Have you checked what I said ? If it worked just a few minutes ago, that’s likely the reason.

Please take note this is not something we support.

Again, you brutally CTRL+C’d, please pgrep for hanging processes. Also, GPU resources handling in your WSL context might be different.

lissyx · July 23, 2020, 1:52pm

GPU usage will improve with batch size. Memory reported usage might not reflect actual real consumption because TensorFlow does allocate everything by default.

Not sure this is still working, but we have --use_allow_growth True you can use for sure.

Epoetin · July 23, 2020, 1:53pm

So thanks to your advice. I just shutdown my container and restarted it. Now it is training. There was probably lingering stuff going on in the container that was sucking up my GPU.

Epoetin · July 23, 2020, 2:15pm

There is, you need to set to 0 or 1 epoch, and/or ensure you pass --load to load the proper checkpoint

So I used --load_checkpoint_dir on that checkpoints folder and set --epochs 0. It is now running the checkpoint on my test data via “test epoch”. When this is finished testing, I will have a completed model in my --export_dir for inference?

Aside: Thanks again for all the help @lissyx . I know you have to answer lots of silly questions on this forum but I cannot thank you enough for the quick help you have given at solving many of my issues when getting DeepSpeech running. Your assistance is extremely helpful to me.

lissyx · July 23, 2020, 2:26pm

Yes. If you don’t pass --test_files it would have skipped the test phase

Epoetin · July 23, 2020, 2:33pm

Great. It worked. It exported. Looks like it is giving blank inferences for my files in the test set though.

This is a peculiar dataset since the utterances are only 1 second long, I am curious if using a scorer is beneficial for this type of data or it might be better without.

Is having blank inferences usually an issue due to not training enough? Obviously 2 epochs of training won’t be enough for a good model but I’d hope to at least get some character predictions. I just want to make sure it isn’t something else that is going astray.

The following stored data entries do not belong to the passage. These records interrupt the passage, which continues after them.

import Literature.AnabelianGeometry.EtaleTheta.Discharge.Sec2HasMuLOfSectionCover
import Literature.AnabelianGeometry.EtaleTheta.Discharge.Sec2AutKDotted
import Literature.AnabelianGeometry.EtaleTheta.Discharge.Sec2BarThetaCommutator
import Literature.AnabelianGeometry.EtaleTheta.Discharge.Sec2SlimPiTpC
import Literature.AnabelianGeometry.EtaleTheta.ThetaCoversTemperedOfHuuSection
import Literature.AnabelianGeometry.EtaleTheta.SettingModelChiDeltaTheta
import Literature.AnabelianGeometry.EtaleTheta.SettingModelChiGroupLevelHolds
import Literature.AnabelianGeometry.EtaleTheta.SettingModelCyclotomeModCensus
import Literature.AnabelianGeometry.EtaleTheta.SettingModelTateTheta
import Literature.AnabelianGeometry.EtaleTheta.SettingModelTateDeltaTheta
import HarnessLib

/-!
# [EtTh] Rmk. 2.6.1 at the χ-twisted models: the typed antecedent «`Π^tp_X` acts trivially on `Δ_Θ/l·Δ_Θ`» (`hμ`)
# holds there IFF `μ_l ⊆ ℚ_p` — and `HasMuL` / Rmk. 2.6.1 for the R312 cover of record at the Kummer-carrying `χ′`
# (proof-only)

S. Mochizuki, *The étale theta function and its Frobenioid-theoretic manifestations*, Publ. RIMS **45** (2009) [EtTh], §2:
Rmk. 2.6.1 p. 40 («Suppose, for simplicity, that `K` contains a primitive `l`-th root of unity. Then …»), Def. 2.1 p. 35
(«`Δ̄_Θ ≅ (ℤ/lℤ)(1)`»), §1 p. 12 («`(Ẑ(1) ≅) Δ_Θ`») [cite: MochizukiEtTh2009, Rmk 2.6.1 p.40]; J.-P. Serre, *A course in
arithmetic*, Ch. II §3.1 Prop. 7 (`μ(ℚ_p)`) [cite: Serre1973, Ch. II §3.1 Prop. 7]. Cell abc-iut, layer L2, seat abc-iut-L2-t10
(gen 7), row «HMU @ χ-MODELS ⟺ μ_l ⊆ ℚ_p» (gen 6's natural row (N1), HANDOFF #10). PROOF-ONLY (0 definitions).

WHY. abc-iut-L2-t2's typed Rmk. 2.6.1 / Cor. 2.9 carry print's «`μ_l ⊆ K`» as `T.HasMuL`; abc-iut-L2-d3's / this seat's
`…_hasMuL` theorems (`Sec2HasMuLOfSetting`, `Sec2HasMuLOfSectionCover` p463007) derive it from the §1-level antecedent
`hμ : ∀ σ a, a ∈ Δ_Θ → θ(σ)·a·θ(σ)⁻¹·a⁻¹ ∈ l·Δ_Θ`. At the untwisted `κ′` `hμ` holds for every `l` (K10 v2). At the χ-twisted
models (`modelχ` / `modelχ′` / `inversionModelχ′` — ONE theta layer `CurveTheta (curveχ)`, abc-iut-L6-d6's `SettingModelChiDeltaTheta`)
conjugation on `Δ_Θ ≅ Ẑ` IS the cyclotomic character (`conj_cThetaχ`: `g·c^t·g⁻¹ = c^{χ(g)t}`), so:

* §1 `ZHatLevel.exists_pow_eq_aut_apply_mul_inv` / `levelChar_eq_one_of_exists_pow` — for `u ∈ Aut(Ẑ)`: `u(t)·t⁻¹ ∈ Ẑ^l` for all
  `t` iff `χ_l(u) = 1` (`Ker(Ẑ → ℤ/l) = Ẑ^l`, abc-iut-L4's `level_eq_one_iff_exists_pow`);
* §2 **`SettingModel.forall_conj_commutator_mem_lDeltaTheta_modelχ_iff`** — at `modelχ` (and `…_modelχ'_iff`,
  `…_inversionModelχ'_iff`): `hμ` at level `l ≥ 1` **⟺ `∀ σ ∈ G_{ℚ_p}, χ_l(σ) = 1` ⟺ `l ∣ p − 1 ∨ (p = 2 ∧ l = 2)`** — i.e.
  EXACTLY print's «`μ_l ⊆ K`» at `K = ℚ_p` (abc-iut-w5-d125's `forall_levelChar_chi_eq_one_iff`); the level-`0` clause is FALSE
  (`not_forall_conj_commutator_mem_lDeltaTheta_zero_modelχ`: `χ` is non-trivial at level `p²`); the same `iff` at
  abc-iut-L2-t5's Tate-twisted models `modelχq p i j` (`forall_conj_commutator_mem_lDeltaTheta_modelχq_iff`, via `conj_cThetaχq`);
* §3 (any `MuTwoSetting`) `temperedCoverDataOfHuuOfSection_hTheta` (`⁅Δ_X,Δ_X⁆·Ker = Δ̄_Θ`-preimage, abc-iut-L2-t11's
  `commutator_sup_barKer`), `…_rmk261` (abc-iut-L2-d3's `rmk261_of`), `…_rmk261_dotted_of_slimX` (⟸ Prop. 2.6 + slim `Π^tp_X`);
* §4 at `χ′`: **`hasMuL_coverOfRecordχ'`** — `HasMuL` for THE R312 cover of record (the `temperedCoverDataOfHuuOfSection` term of
  `nonempty_orbitEmbedding_inversionModelχ'`) for every odd `l ∣ p − 1`; **`exists_orbitEmbedding_hasMuL_rmk261_inversionModelχ'`** —
  the χ′ CENSUS: `OrbitEmbedding` inhabited ∧ `HasMuL` ∧ Rmk. 2.6.1's four `Aut_K` groups UNCONDITIONALLY for odd `l ∣ p − 1`, the
  dotted Rmk. 2.6.1 ⟸ Prop. 2.6 only; and the honest negative `not_hμ_inversionModelχ'_of_not_dvd` (odd `p`, `l ∤ p − 1`: the
  §1 antecedent FAILS, so the `hμ`-route to `HasMuL` is void there — as in print, which ASSUMES `μ_l ⊆ K`).

HONEST LIMITS: semi-synthetic models (the χ-twisted root with a synthetic cusp; SECTION cusp datum) = consistency evidence for the
typed interface only; `HasMuL` itself is not decided here for `l ∤ p − 1` (only its typed §1 antecedent); nothing of [EtTh] asserted;
no side taken on [IUTchIII] Cor. 3.12; typed ≠ proved; instantiated ≠ endorsed.
-/

noncomputable section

lissyx · July 23, 2020, 2:34pm

Yeah, with this few training it’s not really surprising you get blank inference

reuben · July 24, 2020, 7:01am

Just to mention one thing which I noticed in many of the scripts you shared here: you can’t comment out a single line in a command of the form

command \
    param1 \
    param2 \
    param3

In Bash a comment goes from the # character until the end of the line. Using \ means you’re escaping the newline, so the entire thing is seen by bash as a single line. If you put a comment somewhere, then everything after that point gets commented out.